Basics of Digital Security

For all software developers, some basic knowledge of digital security is absolutely important although they may not be digital security experts. So in this blog, I will be discussing some basic concepts of digital security.

Hashing and Encryption

There seems to be some confusion between hashing and encryption so let us start with that. Hashing is a process in which a string is hashed and an irreversible output is generated. It can also happen that multiple strings can give the same hashed output. But the important thing to keep in mind about hashing is that the hashed output is completely irreversible which means that it is never possible to get back the original input from the hashed output. The basic hashing algirithm is MD5. But the more advanced hashing algorithms include SHA-1, SHA-256, SHA-384 , SHA-512 etc. And all these can be further enhanced by adding a salt. One of the most advanced hashing algorithm is PBKDF2WithHmacSHA1 Please please also refer to my Github project Hashing Example

Some sample output from the program when the same input string was hashed with MD5 and SHA-256 algorithms : **************************************** Input content: I am Soumik, Hashing Algo: MD5, Salted: true, HashedHexOutput: ed23310e138b761133e398eeb5ec9227 Input content: I am Soumik, Hashing Algo: SHA-256, Salted: true, HashedHexOutput: e11decdd1856ab9549deac17dc98c6bee790d8d1c7c70b7d8d5a2621a734e5be ****************************************

On the other hand, encryption is a technique in which a string is transformed to a completely different one but the process is reversible. Also another difference with encryption is that no 2 strings can produce the same encrypted output. Normally encryption is done using some keys and hence there are 2 types of encryption methodologies:

• Symmetric encryption - This is the basic type in which encryption and decryption are both acheived using the same key. Downside of this approach is that the same key has to be shared between the sender and the receiver and hence it can be stolen. Example of this is AES encryption. Please please also refer to my Github project Symmetric encryption example
• Assymetric encryption - This is the more advanced and the industry standard approach in which encryption and decryption are done by a key-pair or the so called “Public-Private key pair.” So the sender of the message will encrypt the message with the public key of the receiver, so that it is only the receiver (who has his own private key) can de-crypt it and nobody else can.

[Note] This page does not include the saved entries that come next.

/-- **The Euler product, evaluated** (two-sided Mertens): for `x ≥ exp(exp 2)`, `1 ≤ t ≤ 1 + 3 log log x`,
`(x/log x) ∏_{p ≤ x} exp(a_p/p + 2a_p²/p²) ≤ x · U^{t−1} · exp(28 t + 2)` where `a_p = t` for
`p > log log x`, `a_p = 1` otherwise, and `U = log x / log log log x`. -/
private theorem prod_exp_le {x : ℕ} (hx : Real.exp (Real.exp 2) ≤ x) {t : ℝ} (ht : 1 ≤ t)
    (htL : t ≤ 1 + 3 * Real.log (Real.log x)) :
    ((x : ℝ) / Real.log x) * ∏ p ∈ Nat.primesLE x,
        Real.exp ((if Real.log (Real.log x) < (p : ℝ) then t else 1) / p +
          2 * (if Real.log (Real.log x) < (p : ℝ) then t else 1) ^ 2 / (p : ℝ) ^ 2) ≤
      (x : ℝ) * (Real.log x / Real.log (Real.log (Real.log x))) ^ (t - 1) * Real.exp (28 * t + 2) := by
  obtain ⟨hℓ, hL, hL3, hexpL, hLx, hL3ℓ⟩ := scales hx
  set ℓ : ℝ := Real.log x with hℓdef
  set L : ℝ := Real.log ℓ with hLdef
  set L₃ : ℝ := Real.log L with hL3def
  have he2 : (2 : ℝ) < Real.exp 2 := by
    have := Real.add_one_le_exp (2 : ℝ); linarith
  have hℓ0 : 0 < ℓ := by linarith
  have hL0 : 0 < L := by linarith
  have hx0 : (0 : ℝ) < x := by
    have hee : 0 < Real.exp (Real.exp 2) := Real.exp_pos _
    linarith
  have hx2 : 2 ≤ x := by
    have h : (2 : ℝ) ≤ x := by linarith
    exact_mod_cast h
  have ht0 : 0 ≤ t := by linarith
  have ht1 : 0 ≤ t - 1 := by linarith
  -- the two Mertens inputs
  have hSx : ∑ p ∈ Nat.primesLE x, (1 : ℝ) / p ≤ L + 4 :=
    Literature.NumberTheory.LFunctions.MertensBound.sum_inv_prime_le x hx2
  have hSy : Real.log L₃ - 10 ≤ ∑ p ∈ (Ioc ⌊(2 : ℝ)⌋₊ ⌊L⌋₊).filter Nat.Prime, (1 : ℝ) / p := by
    have h := Literature.NumberTheory.LFunctions.MertensBound.loglog_sub_loglog_le_sum_inv_prime
      (P := 2) (Q := L) le_rfl hL
    obtain ⟨h1, h2⟩ := loglog_two_bounds
    have : Real.log (Real.log L) = Real.log L₃ := rfl
    linarith
  -- rewrite the product as `exp` of a sum and bound the sum
  rw [← Real.exp_sum]
  set a : ℕ → ℝ := fun p => if L < (p : ℝ) then t else 1 with ha
  have ha_le : ∀ p : ℕ, a p ≤ t := by
    intro p; simp only [ha]; split_ifs <;> linarith
  have ha_ge : ∀ p : ℕ, 1 ≤ a p := by
    intro p; simp only [ha]; split_ifs <;> linarith
  -- (i) the linear part: `a_p/p = t/p − (t−1)·[p ≤ L]/p`
  have hlin : ∑ p ∈ Nat.primesLE x, a p / p =
      t * ∑ p ∈ Nat.primesLE x, (1 : ℝ) / p -
        (t - 1) * ∑ p ∈ Nat.primesLE x, (if L < (p : ℝ) then 0 else 1) / (p : ℝ) := by
    rw [Finset.mul_sum, Finset.mul_sum, ← Finset.sum_sub_distrib]
    refine Finset.sum_congr rfl fun p _ => ?_
    simp only [ha]
    split_ifs <;> ring
  have hSy' : Real.log L₃ - 10 ≤ ∑ p ∈ Nat.primesLE x, (if L < (p : ℝ) then 0 else 1) / (p : ℝ) := by
    rw [← Finset.sum_filter_add_sum_filter_not (Nat.primesLE x) (fun p : ℕ => L < (p : ℝ))]
    have hzero : ∑ p ∈ (Nat.primesLE x).filter (fun p : ℕ => L < (p : ℝ)),
        (if L < (p : ℝ) then (0 : ℝ) else 1) / (p : ℝ) = 0 := by
      refine Finset.sum_eq_zero fun p hp => ?_
      rw [Finset.mem_filter] at hp
      rw [if_pos hp.2, zero_div]
    have hone : ∑ p ∈ (Nat.primesLE x).filter (fun p : ℕ => ¬ L < (p : ℝ)),
        (if L < (p : ℝ) then (0 : ℝ) else 1) / (p : ℝ) =
        ∑ p ∈ (Nat.primesLE x).filter (fun p : ℕ => ¬ L < (p : ℝ)), (1 : ℝ) / p := by
      refine Finset.sum_congr rfl fun p hp => ?_
      rw [Finset.mem_filter] at hp
      rw [if_neg hp.2]
    rw [hzero, zero_add, hone]
    refine hSy.trans (Finset.sum_le_sum_of_subset_of_nonneg ?_ fun p _ _ => by positivity)
    intro p hp
    rw [Finset.mem_filter, Finset.mem_Ioc] at hp
    obtain ⟨⟨_, hpL⟩, hpp⟩ := hp
    have hpL' : (p : ℝ) ≤ L := by
      have := Nat.floor_le hL0.le
      have h' : (p : ℝ) ≤ ⌊L⌋₊ := by exact_mod_cast hpL
      linarith
    refine Finset.mem_filter.mpr ⟨Nat.mem_primesLE.mpr ⟨?_, hpp⟩, not_lt.mpr hpL'⟩
    have : (p : ℝ) ≤ x := hpL'.trans hLx
    exact_mod_cast this
  -- (ii) the quadratic part: `2a_p²/p² ≤ 2/p² + 2t²·[L < p]/p²`
  have hquad : ∑ p ∈ Nat.primesLE x, 2 * a p ^ 2 / (p : ℝ) ^ 2 ≤ 2 + 14 * t := by
    have hsplit : ∀ p ∈ Nat.primesLE x, 2 * a p ^ 2 / (p : ℝ) ^ 2 ≤
        2 * ((p : ℝ) ^ 2)⁻¹ + 2 * t ^ 2 * (if L < (p : ℝ) then ((p : ℝ) ^ 2)⁻¹ else 0) := by
      intro p hp
      have hp' := Nat.prime_of_mem_primesLE hp
      have hp0 : (0 : ℝ) < (p : ℝ) ^ 2 := by
        have : (0 : ℝ) < p := by exact_mod_cast hp'.pos
        positivity
      simp only [ha]
      split_ifs
      · rw [div_eq_mul_inv]; nlinarith [inv_pos.mpr hp0]
      · rw [div_eq_mul_inv]; nlinarith [inv_pos.mpr hp0, sq_nonneg t]
    refine (Finset.sum_le_sum hsplit).trans ?_
    rw [Finset.sum_add_distrib, ← Finset.mul_sum, ← Finset.mul_sum, ← Finset.sum_filter]
    -- `Σ_{p ≤ x} 1/p² ≤ 1` and `Σ_{L < p ≤ x} 1/p² ≤ 2/L`
    have h1 : ∑ p ∈ Nat.primesLE x, ((p : ℝ) ^ 2)⁻¹ ≤ 1 := by
      have hsub : Nat.primesLE x ⊆ Ioo 1 (x + 1) := by
        intro p hp
        rw [Nat.mem_primesLE] at hp
        rw [Finset.mem_Ioo]
        exact ⟨hp.2.one_lt, Nat.lt_succ_of_le hp.1⟩
      calc ∑ p ∈ Nat.primesLE x, ((p : ℝ) ^ 2)⁻¹ ≤ ∑ i ∈ Ioo 1 (x + 1), ((i : ℝ) ^ 2)⁻¹ :=
            Finset.sum_le_sum_of_subset_of_nonneg hsub fun i _ _ => by positivity
        _ ≤ 2 / ((1 : ℕ) + 1) := sum_Ioo_inv_sq_le 1 (x + 1)
        _ = 1 := by norm_num
    have h2 : ∑ p ∈ (Nat.primesLE x).filter (fun p : ℕ => L < (p : ℝ)), ((p : ℝ) ^ 2)⁻¹ ≤ 2 / L := by
      have hsub : (Nat.primesLE x).filter (fun p : ℕ => L < (p : ℝ)) ⊆ Ioo ⌊L⌋₊ (x + 1) := by
        intro p hp
        rw [Finset.mem_filter, Nat.mem_primesLE] at hp
        rw [Finset.mem_Ioo]
        exact ⟨(Nat.floor_lt hL0.le).mpr hp.2, Nat.lt_succ_of_le hp.1.1⟩
      calc ∑ p ∈ (Nat.primesLE x).filter (fun p : ℕ => L < (p : ℝ)), ((p : ℝ) ^ 2)⁻¹
          ≤ ∑ i ∈ Ioo ⌊L⌋₊ (x + 1), ((i : ℝ) ^ 2)⁻¹ :=
            Finset.sum_le_sum_of_subset_of_nonneg hsub fun i _ _ => by positivity
        _ ≤ 2 / ((⌊L⌋₊ : ℕ) + 1) := sum_Ioo_inv_sq_le ⌊L⌋₊ (x + 1)
        _ ≤ 2 / L := by
            refine div_le_div_of_nonneg_left (by norm_num) hL0 ?_
            exact (Nat.lt_floor_add_one L).le
    have h3 : 2 * t ^ 2 * (2 / L) ≤ 14 * t := by
      -- `4 t² ≤ 14 t L` since `4t ≤ 4 + 12 L ≤ 14 L`
      rw [show 2 * t ^ 2 * (2 / L) = (4 * t * t) / L by ring, div_le_iff₀ hL0]
      nlinarith
    nlinarith [h1, h2, h3, sq_nonneg t]
  -- assemble the exponent
  have hexp : ∑ p ∈ Nat.primesLE x, (a p / p + 2 * a p ^ 2 / (p : ℝ) ^ 2) ≤
      t * L - (t - 1) * Real.log L₃ + 28 * t + 2 := by
    rw [Finset.sum_add_distrib, hlin]
    have h1 : t * ∑ p ∈ Nat.primesLE x, (1 : ℝ) / p ≤ t * (L + 4) := mul_le_mul_of_nonneg_left hSx ht0
    have h2 : (t - 1) * (Real.log L₃ - 10) ≤
        (t - 1) * ∑ p ∈ Nat.primesLE x, (if L < (p : ℝ) then 0 else 1) / (p : ℝ) :=
      mul_le_mul_of_nonneg_left hSy' ht1
    nlinarith [hquad]
  -- turn it into the claimed shape
  have hU0 : 0 < ℓ / L₃ := div_pos hℓ0 hL3
  have hrpow : (ℓ / L₃) ^ (t - 1) = Real.exp ((t - 1) * (L - Real.log L₃)) := by
    rw [Real.rpow_def_of_pos hU0, Real.log_div hℓ0.ne' hL3.ne', ← hLdef]
    congr 1
    ring
  have hxℓ : (x : ℝ) / ℓ = x * Real.exp (-L) := by
    rw [Real.exp_neg, hexpL, div_eq_mul_inv]
  rw [hxℓ, hrpow, mul_assoc, mul_assoc, ← Real.exp_add, ← Real.exp_add]
  refine mul_le_mul_of_nonneg_left (Real.exp_le_exp.mpr ?_) hx0.le
  linarith [hexp]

So it is safe against “man in the middle attack”. Please please also refer to my Github project Asymmetric encryption example

When to use hashing and when to use encryption ?

Hashing is used typically for storing important credentials like passwords which do not need to be seen. So normally an application would store the hash of an user’s password in the database, and during the authentication process - the user provided password is hashed and compared to the stored hashed password.

However encryption is used to transfer secret/ confidential information over the wire. So typically confidential information (but which need to be seen/read) is encrypted with the receiver’s public key and sent over the wire. Only the receiver (who has his own private key) can de-crypt the message and nobody else can.

Digital Signature vs Digital Signing

Digital certificate is essentially similar to a physical stuff like passport/DL which contains the owner’s public key and it is certified by an issuing authority. However digital signature is a message digest (which means a hash) generated when the signer uses his private key to encrypt a message. This message can be de-crypted by anybody (who has the signer’s public key) and can verify it. Digital signature is used not to conceal the message but to prove that the message has not been tampered with.